_Given records_:
/-! ## §2 The two reflected readings at order `(2,2)` -/

set_option maxHeartbeats 16000000 in
set_option maxRecDepth 100000 in
/-- **(R₂), FIRST KIND** (`α`-slots `2, 4`): `4·τP22(plaq (−W₄) W₁ (−W₂) W₃ (−B₄) B₁ (−B₂) B₃) = 4·τP22(plaq W B) + 4·Pol τP21(W, E₁; B)
+ 2·Pol τquad∘wpart(W, D) + 4·τquad∘wpart(E₁)` with `E₁ = (0, [B₂,W₂], 0, [B₄,W₄])`, `D = (0, [B₂,[B₂,W₂]], 0, [B₄,[B₄,W₄]])`.
Every ring, every tracial `τ`, all letters; collected difference 545 monomials, certificate 385. [folklore] -/
theorem four_smul_trace_P22_plaq_reflect₁ (hτ : ∀ a b : 𝔸, τ (a * b) = τ (b * a)) :
    (4 : 𝕜) • τ (P22 𝕜 (plaq (-W₄) W₁ (-W₂) W₃ (-B₄) B₁ (-B₂) B₃)) =
      (4 : 𝕜) • τ (P22 𝕜 (plaq W₁ W₂ W₃ W₄ B₁ B₂ B₃ B₄))
        + ((4 : 𝕜) • τ (P21 𝕜 (plaq W₁ (W₂ + (B₂ * W₂ - W₂ * B₂)) W₃ (W₄ + (B₄ * W₄ - W₄ * B₄)) B₁ B₂ B₃ B₄))
            - (4 : 𝕜) • τ (P21 𝕜 (plaq W₁ W₂ W₃ W₄ B₁ B₂ B₃ B₄))
            - (4 : 𝕜) • τ (P21 𝕜 (plaq 0 (B₂ * W₂ - W₂ * B₂) 0 (B₄ * W₄ - W₄ * B₄) B₁ B₂ B₃ B₄)))
        + ((2 : 𝕜) • τ (quad 𝕜 (wpart (plaq W₁ (W₂ + (B₂ * (B₂ * W₂ - W₂ * B₂) - (B₂ * W₂ - W₂ * B₂) * B₂)) W₃
              (W₄ + (B₄ * (B₄ * W₄ - W₄ * B₄) - (B₄ * W₄ - W₄ * B₄) * B₄)) B₁ B₂ B₃ B₄)))
            - (2 : 𝕜) • τ (quad 𝕜 (wpart (plaq W₁ W₂ W₃ W₄ B₁ B₂ B₃ B₄)))
            - (2 : 𝕜) • τ (quad 𝕜 (wpart (plaq 0 (B₂ * (B₂ * W₂ - W₂ * B₂) - (B₂ * W₂ - W₂ * B₂) * B₂) 0
              (B₄ * (B₄ * W₄ - W₄ * B₄) - (B₄ * W₄ - W₄ * B₄) * B₄) B₁ B₂ B₃ B₄))))
        + (4 : 𝕜) • τ (quad 𝕜 (wpart (plaq 0 (B₂ * W₂ - W₂ * B₂) 0 (B₄ * W₄ - W₄ * B₄) B₁ B₂ B₃ B₄))) := by
  simp only [four_smul_trace_P22 𝕜 τ hτ, four_smul_trace_P21 𝕜 τ hτ, four_smul_trace_quad 𝕜 τ, two_smul_trace_quad 𝕜 τ,
    two_smul_twist₂_plaq, two_smul_qtwistAux, wpart_plaq, bpart_plaq, twist_plaq, sum_four_signed, two_smul_quad, commSum_four]
  simp only [plaq, ctwistAux_consW, ctwistAux_consB, ctwistAux_nil, twistAux_consW, twistAux_consB, twistAux_nil, wpart_consW,
    wpart_consB, wpart_nil, List.sum_cons, List.sum_nil]
  simp only [← map_add, ← map_sub]
  refine trace_eq_of_sub_eq_csum 𝕜 τ hτ
    [(B₁,
          2 * (B₂ * W₂ * W₁) + 2 * (B₂ * W₂ * W₃) + 2 * (B₂ * W₂ * W₄) - 2 * (B₄ * W₄ * W₁) - 2 * (B₄ * W₄ * W₂) +
            2 * (B₄ * W₄ * W₃) - 2 * (W₁ * B₂ * W₂) + 2 * (W₁ * B₄ * W₄) + 2 * (W₁ * W₂ * B₂) - 2 * (W₁ * W₄ * B₄) +
            2 * (W₂ * B₁ * W₄) - 2 * (W₂ * B₂ * W₁) + 2 * (W₂ * B₂ * W₂) - 2 * (W₂ * B₂ * W₃) - 2 * (W₂ * B₃ * W₄) -
            2 * (W₂ * B₄ * W₁) - 2 * (W₂ * B₄ * W₂) + 2 * (W₂ * B₄ * W₃) + 2 * (W₂ * W₁ * B₄) - 2 * (W₂ * W₂ * B₂) +
            2 * (W₂ * W₂ * B₄) - 2 * (W₂ * W₃ * B₄) + 2 * (W₂ * W₄ * B₁) + 2 * (W₂ * W₄ * B₂) - 2 * (W₂ * W₄ * B₃) -
            4 * (W₂ * W₄ * B₄) - 2 * (W₃ * B₁ * W₄) - 4 * (W₃ * B₂ * W₂) - 2 * (W₃ * B₂ * W₄) + 2 * (W₃ * B₃ * W₄) +
            2 * (W₃ * B₄ * W₁) + 2 * (W₃ * B₄ * W₂) - 2 * (W₃ * B₄ * W₃) - 2 * (W₃ * W₁ * B₄) + 4 * (W₃ * W₂ * B₂) -
            2 * (W₃ * W₂ * B₄) + 2 * (W₃ * W₃ * B₄) - 2 * (W₃ * W₄ * B₁) - 2 * (W₃ * W₄ * B₂) + 2 * (W₃ * W₄ * B₃) +
            4 * (W₃ * W₄ * B₄) + 2 * (W₄ * B₁ * W₂) - 2 * (W₄ * B₁ * W₃) - 2 * (W₄ * B₁ * W₄) - 2 * (W₄ * B₂ * W₂) -
            2 * (W₄ * B₂ * W₃) - 2 * (W₄ * B₂ * W₄) + 2 * (W₄ * B₃ * W₃) + 2 * (W₄ * B₃ * W₄) + 2 * (W₄ * B₄ * W₁) +
            2 * (W₄ * B₄ * W₂) - 2 * (W₄ * B₄ * W₃) + 2 * (W₄ * B₄ * W₄) - 2 * (W₄ * W₂ * B₁) + 2 * (W₄ * W₂ * B₂) +
            2 * (W₄ * W₃ * B₁) + 2 * (W₄ * W₃ * B₂) - 2 * (W₄ * W₃ * B₃)),
        (B₂,
          2 * (B₂ * W₂ * W₁) - (B₂ * W₂ * W₂) + 4 * (B₂ * W₂ * W₃) + 4 * (B₂ * W₂ * W₄) - 2 * (B₄ * W₄ * W₁) - 2 * (B₄ * W₄ * W₂) +
            2 * (B₄ * W₄ * W₃) - 2 * (W₁ * B₂ * W₂) + 2 * (W₁ * B₄ * W₄) + 2 * (W₁ * W₂ * B₂) - 2 * (W₁ * W₄ * B₄) -
            2 * (W₂ * B₁ * W₂) + 2 * (W₂ * B₁ * W₄) - 2 * (W₂ * B₂ * W₁) + 2 * (W₂ * B₂ * W₂) - 4 * (W₂ * B₂ * W₃) -
            2 * (W₂ * B₂ * W₄) - 2 * (W₂ * B₃ * W₃) - 4 * (W₂ * B₃ * W₄) - 2 * (W₂ * B₄ * W₁) - 2 * (W₂ * B₄ * W₂) +
            2 * (W₂ * B₄ * W₃) + 2 * (W₂ * B₄ * W₄) + 2 * (W₂ * W₁ * B₃) + 4 * (W₂ * W₁ * B₄) + 2 * (W₂ * W₂ * B₁) - (W₂ * W₂ * B₂)
            + 2 * (W₂ * W₂ * B₄) - 2 * (W₂ * W₃ * B₁) + 4 * (W₂ * W₃ * B₃) + 2 * (W₂ * W₄ * B₂) + 2 * (W₂ * W₄ * B₃) -
            4 * (W₂ * W₄ * B₄) + 2 * (W₃ * B₁ * W₂) - 2 * (W₃ * B₁ * W₄) - 4 * (W₃ * B₂ * W₂) - 2 * (W₃ * B₂ * W₄) +
            2 * (W₃ * B₃ * W₄) + 2 * (W₃ * B₄ * W₁) + 2 * (W₃ * B₄ * W₂) - 2 * (W₃ * B₄ * W₃) - 2 * (W₃ * W₁ * B₄) +
            4 * (W₃ * W₂ * B₂) - 2 * (W₃ * W₂ * B₄) + 2 * (W₃ * W₃ * B₄) - 2 * (W₃ * W₄ * B₁) - 2 * (W₃ * W₄ * B₂) +
            2 * (W₃ * W₄ * B₃) + 4 * (W₃ * W₄ * B₄) + 4 * (W₄ * B₁ * W₂) - 2 * (W₄ * B₁ * W₃) - 2 * (W₄ * B₁ * W₄) -
            2 * (W₄ * B₂ * W₂) - 2 * (W₄ * B₂ * W₃) - 2 * (W₄ * B₂ * W₄) + 2 * (W₄ * B₃ * W₃) + 2 * (W₄ * B₃ * W₄) +
            2 * (W₄ * B₄ * W₁) + 2 * (W₄ * B₄ * W₂) - 2 * (W₄ * B₄ * W₃) + 2 * (W₄ * B₄ * W₄) - 2 * (W₄ * W₂ * B₁) +
            2 * (W₄ * W₂ * B₂) + 2 * (W₄ * W₃ * B₁) + 2 * (W₄ * W₃ * B₂) - 2 * (W₄ * W₃ * B₃)),
        (B₃,
          2 * (B₄ * W₄ * W₁) + 2 * (B₄ * W₄ * W₂) - 2 * (B₄ * W₄ * W₃) + 2 * (W₁ * B₂ * W₂) - 2 * (W₁ * B₄ * W₄) -
            2 * (W₁ * W₂ * B₂) + 2 * (W₁ * W₄ * B₄) - 2 * (W₂ * B₁ * W₄) + 2 * (W₂ * B₂ * W₁) + 4 * (W₂ * B₂ * W₃) +
            2 * (W₂ * B₂ * W₄) - 2 * (W₂ * B₄ * W₄) + 2 * (W₂ * W₄ * B₄) + 2 * (W₃ * B₁ * W₄) + 2 * (W₃ * B₂ * W₂) +
            2 * (W₃ * B₂ * W₄) - 2 * (W₃ * B₃ * W₄) - 2 * (W₃ * B₄ * W₁) - 2 * (W₃ * B₄ * W₂) + 2 * (W₃ * B₄ * W₃) +
            2 * (W₃ * W₁ * B₄) - 4 * (W₃ * W₂ * B₂) + 2 * (W₃ * W₂ * B₄) - 2 * (W₃ * W₃ * B₄) + 2 * (W₃ * W₄ * B₁) +
            2 * (W₃ * W₄ * B₂) - 2 * (W₃ * W₄ * B₃) - 4 * (W₃ * W₄ * B₄) - 4 * (W₄ * B₁ * W₂) + 2 * (W₄ * B₁ * W₃) +
            2 * (W₄ * B₁ * W₄) - 2 * (W₄ * B₂ * W₂) + 2 * (W₄ * B₂ * W₃) + 2 * (W₄ * B₂ * W₄) - 2 * (W₄ * B₃ * W₃) -
            2 * (W₄ * B₃ * W₄) - 2 * (W₄ * B₄ * W₁) - 2 * (W₄ * B₄ * W₂) + 2 * (W₄ * B₄ * W₃) - 2 * (W₄ * B₄ * W₄) +
            2 * (W₄ * W₂ * B₁) - 2 * (W₄ * W₂ * B₂) - 2 * (W₄ * W₃ * B₁) - 2 * (W₄ * W₃ * B₂) + 2 * (W₄ * W₃ * B₃)),
        (B₄,
          2 * (B₄ * W₄ * W₁) + 2 * (B₄ * W₄ * W₂) - 2 * (B₄ * W₄ * W₃) - (B₄ * W₄ * W₄) - 4 * (W₁ * B₁ * W₂) + 4 * (W₁ * B₁ * W₃) +
            4 * (W₁ * B₁ * W₄) - 2 * (W₁ * B₂ * W₂) + 4 * (W₁ * B₂ * W₃) + 4 * (W₁ * B₂ * W₄) - 4 * (W₁ * B₃ * W₃) -
            4 * (W₁ * B₃ * W₄) + 2 * (W₁ * B₄ * W₁) + 2 * (W₁ * B₄ * W₂) - 2 * (W₁ * B₄ * W₃) - 2 * (W₁ * B₄ * W₄) -
            2 * (W₁ * W₁ * B₁) - 2 * (W₁ * W₁ * B₂) + 2 * (W₁ * W₁ * B₃) - 2 * (W₁ * W₂ * B₁) - 4 * (W₁ * W₂ * B₂) +
            4 * (W₁ * W₂ * B₃) + 2 * (W₁ * W₂ * B₄) + 2 * (W₁ * W₃ * B₁) + 2 * (W₁ * W₃ * B₂) - 2 * (W₁ * W₃ * B₃) -
            2 * (W₁ * W₃ * B₄) + 2 * (W₁ * W₄ * B₄) + 2 * (W₂ * B₁ * W₁) - 2 * (W₂ * B₁ * W₂) + 2 * (W₂ * B₁ * W₃) +
            2 * (W₂ * B₁ * W₄) + 4 * (W₂ * B₂ * W₁) - 2 * (W₂ * B₂ * W₂) + 4 * (W₂ * B₂ * W₃) + 2 * (W₂ * B₂ * W₄) -
            4 * (W₂ * B₃ * W₃) - 4 * (W₂ * B₃ * W₄) + 2 * (W₂ * B₄ * W₁) + 2 * (W₂ * B₄ * W₂) - 2 * (W₂ * B₄ * W₃) -
            2 * (W₂ * B₄ * W₄) - 2 * (W₂ * W₁ * B₄) + 2 * (W₂ * W₂ * B₃) + 2 * (W₂ * W₃ * B₁) + 2 * (W₂ * W₃ * B₂) -
            2 * (W₂ * W₃ * B₃) - 2 * (W₂ * W₃ * B₄) + 2 * (W₂ * W₄ * B₄) - 2 * (W₃ * B₁ * W₁) + 2 * (W₃ * B₁ * W₂) -
            2 * (W₃ * B₁ * W₃) - 2 * (W₃ * B₁ * W₄) - 2 * (W₃ * B₂ * W₁) + 4 * (W₃ * B₂ * W₂) - 2 * (W₃ * B₂ * W₃) -
            2 * (W₃ * B₂ * W₄) + 2 * (W₃ * B₃ * W₁) + 2 * (W₃ * B₃ * W₂) + 2 * (W₃ * B₃ * W₃) + 2 * (W₃ * B₃ * W₄) -
            2 * (W₃ * B₄ * W₁) - 2 * (W₃ * B₄ * W₂) + 2 * (W₃ * B₄ * W₃) + 2 * (W₃ * B₄ * W₄) + 2 * (W₃ * W₁ * B₄) -
            2 * (W₃ * W₂ * B₁) - 4 * (W₃ * W₂ * B₂) + 2 * (W₃ * W₂ * B₄) - 2 * (W₃ * W₄ * B₄) - 2 * (W₄ * B₁ * W₄) +
            2 * (W₄ * B₂ * W₂) - 2 * (W₄ * B₂ * W₄) + 2 * (W₄ * B₃ * W₄) - 2 * (W₄ * B₄ * W₁) - 2 * (W₄ * B₄ * W₂) +
            2 * (W₄ * B₄ * W₃) + 2 * (W₄ * B₄ * W₄) - 2 * (W₄ * W₂ * B₁) - 2 * (W₄ * W₂ * B₂) + 2 * (W₄ * W₃ * B₁) +
            2 * (W₄ * W₃ * B₂) - 2 * (W₄ * W₃ * B₃) + 2 * (W₄ * W₄ * B₁) + 2 * (W₄ * W₄ * B₂) - 2 * (W₄ * W₄ * B₃) -
            (W₄ * W₄ * B₄)),
        (W₁,
          2 * (B₃ * B₂ * W₂) + 2 * (B₄ * B₂ * W₂) + 2 * (B₄ * W₂ * B₁) + 2 * (B₄ * W₂ * B₂) - 2 * (B₄ * W₃ * B₁) -
            2 * (B₄ * W₃ * B₂) + 2 * (B₄ * W₃ * B₃) - 2 * (W₂ * B₁ * B₄) - 2 * (W₂ * B₂ * B₄) + 2 * (W₃ * B₁ * B₄) +
            2 * (W₃ * B₂ * B₄) - 2 * (W₃ * B₃ * B₄) + 2 * (W₄ * B₄ * B₄)),
        (W₂,
          2 * (B₂ * W₃ * B₁) + 2 * (B₂ * W₄ * B₁) - 2 * (B₃ * W₃ * B₂) - 2 * (B₃ * W₄ * B₁) - 4 * (B₃ * W₄ * B₂) -
            2 * (B₄ * W₁ * B₁) - 2 * (B₄ * W₁ * B₂) + 2 * (B₄ * W₃ * B₃) - 2 * (B₄ * W₄ * B₁) + 2 * (W₁ * B₃ * B₂) +
            2 * (W₁ * B₄ * B₁) + 4 * (W₁ * B₄ * B₂) + 2 * (W₂ * B₁ * B₂) - 2 * (W₂ * B₁ * B₄) - 2 * (W₂ * B₂ * B₁) -
            2 * (W₂ * B₂ * B₄) + 2 * (W₂ * B₄ * B₁) + 2 * (W₂ * B₄ * B₂) - 2 * (W₃ * B₁ * B₂) + 2 * (W₃ * B₁ * B₄) +
            2 * (W₃ * B₂ * B₄) + 4 * (W₃ * B₃ * B₂) - 2 * (W₃ * B₃ * B₄) - 2 * (W₃ * B₄ * B₁) + 2 * (W₄ * B₁ * B₁) +
            2 * (W₄ * B₂ * B₁) + 2 * (W₄ * B₂ * B₂) - 2 * (W₄ * B₃ * B₁) + 2 * (W₄ * B₃ * B₂) - 2 * (W₄ * B₄ * B₁) -
            2 * (W₄ * B₄ * B₂) + 2 * (W₄ * B₄ * B₄)),
        (W₃,
          -2 * (B₂ * W₂ * B₁) + 2 * (B₃ * B₂ * W₂) + 2 * (B₃ * W₂ * B₂) + 2 * (B₄ * B₂ * W₂) + 2 * (B₄ * W₁ * B₁) +
            2 * (B₄ * W₁ * B₂) - 2 * (B₄ * W₁ * B₃) - 2 * (B₄ * W₂ * B₃) + 2 * (B₄ * W₄ * B₁) + 2 * (B₄ * W₄ * B₂) -
            2 * (B₄ * W₄ * B₃) - 2 * (W₁ * B₄ * B₁) - 2 * (W₁ * B₄ * B₂) + 2 * (W₁ * B₄ * B₃) + 2 * (W₂ * B₁ * B₄) +
            2 * (W₂ * B₂ * B₁) - 2 * (W₂ * B₂ * B₃) + 2 * (W₂ * B₂ * B₄) - 2 * (W₂ * B₄ * B₁) - 2 * (W₂ * B₄ * B₂) +
            2 * (W₂ * B₄ * B₃) - 2 * (W₃ * B₁ * B₄) - 2 * (W₃ * B₂ * B₄) + 2 * (W₃ * B₃ * B₄) + 2 * (W₃ * B₄ * B₁) +
            2 * (W₃ * B₄ * B₂) - 2 * (W₃ * B₄ * B₃) - 2 * (W₄ * B₁ * B₁) - 2 * (W₄ * B₁ * B₂) + 2 * (W₄ * B₁ * B₃) -
            2 * (W₄ * B₂ * B₁) - 2 * (W₄ * B₂ * B₂) + 2 * (W₄ * B₂ * B₃) + 2 * (W₄ * B₃ * B₁) + 2 * (W₄ * B₃ * B₂) -
            2 * (W₄ * B₃ * B₃) + 2 * (W₄ * B₄ * B₁) + 2 * (W₄ * B₄ * B₂) - 2 * (W₄ * B₄ * B₃) - 2 * (W₄ * B₄ * B₄)),
        (W₄,
          -2 * (B₂ * W₂ * B₁) + 2 * (B₃ * B₂ * W₂) - 2 * (B₃ * W₂ * B₁) + 2 * (B₄ * B₂ * W₂) + 4 * (B₄ * W₁ * B₁) +
            4 * (B₄ * W₁ * B₂) - 4 * (B₄ * W₁ * B₃) + 2 * (B₄ * W₂ * B₁) - 4 * (B₄ * W₂ * B₃) - 2 * (B₄ * W₃ * B₁) -
            2 * (B₄ * W₃ * B₂) + 2 * (B₄ * W₃ * B₃) - 2 * (W₁ * B₁ * B₁) - 4 * (W₁ * B₁ * B₂) + 4 * (W₁ * B₁ * B₃) -
            2 * (W₁ * B₂ * B₂) + 4 * (W₁ * B₂ * B₃) - 2 * (W₁ * B₃ * B₃) - 2 * (W₂ * B₁ * B₂) + 2 * (W₂ * B₁ * B₃) -
            2 * (W₂ * B₁ * B₄) + 4 * (W₂ * B₂ * B₁) - 2 * (W₂ * B₃ * B₃) + 2 * (W₃ * B₁ * B₂) - 2 * (W₃ * B₁ * B₃) +
            2 * (W₃ * B₁ * B₄) - 2 * (W₃ * B₂ * B₁) - 2 * (W₃ * B₂ * B₃) + 2 * (W₃ * B₂ * B₄) + 2 * (W₃ * B₃ * B₁) +
            2 * (W₃ * B₃ * B₂) - 2 * (W₃ * B₃ * B₄) + 2 * (W₄ * B₁ * B₂) - 2 * (W₄ * B₁ * B₃) + 2 * (W₄ * B₁ * B₄) -
            2 * (W₄ * B₂ * B₁) - 2 * (W₄ * B₂ * B₃) + 2 * (W₄ * B₂ * B₄) + 2 * (W₄ * B₃ * B₁) + 2 * (W₄ * B₃ * B₂) -
            2 * (W₄ * B₃ * B₄) - 2 * (W₄ * B₄ * B₁) - 2 * (W₄ * B₄ * B₂) + 2 * (W₄ * B₄ * B₃))] ?_
  simp only [csum_cons, csum_nil, br]
  noncomm_ring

_What you need to do_:
Set down the lines of the records exactly, from the first one through the line containing "τP21(W, E₁; B)", and add nothing else.

_Exercise solution_:
/-! ## §2 The two reflected readings at order `(2,2)` -/

set_option maxHeartbeats 16000000 in
set_option maxRecDepth 100000 in
/-- **(R₂), FIRST KIND** (`α`-slots `2, 4`): `4·τP22(plaq (−W₄) W₁ (−W₂) W₃ (−B₄) B₁ (−B₂) B₃) = 4·τP22(plaq W B) + 4·Pol τP21(W, E₁; B)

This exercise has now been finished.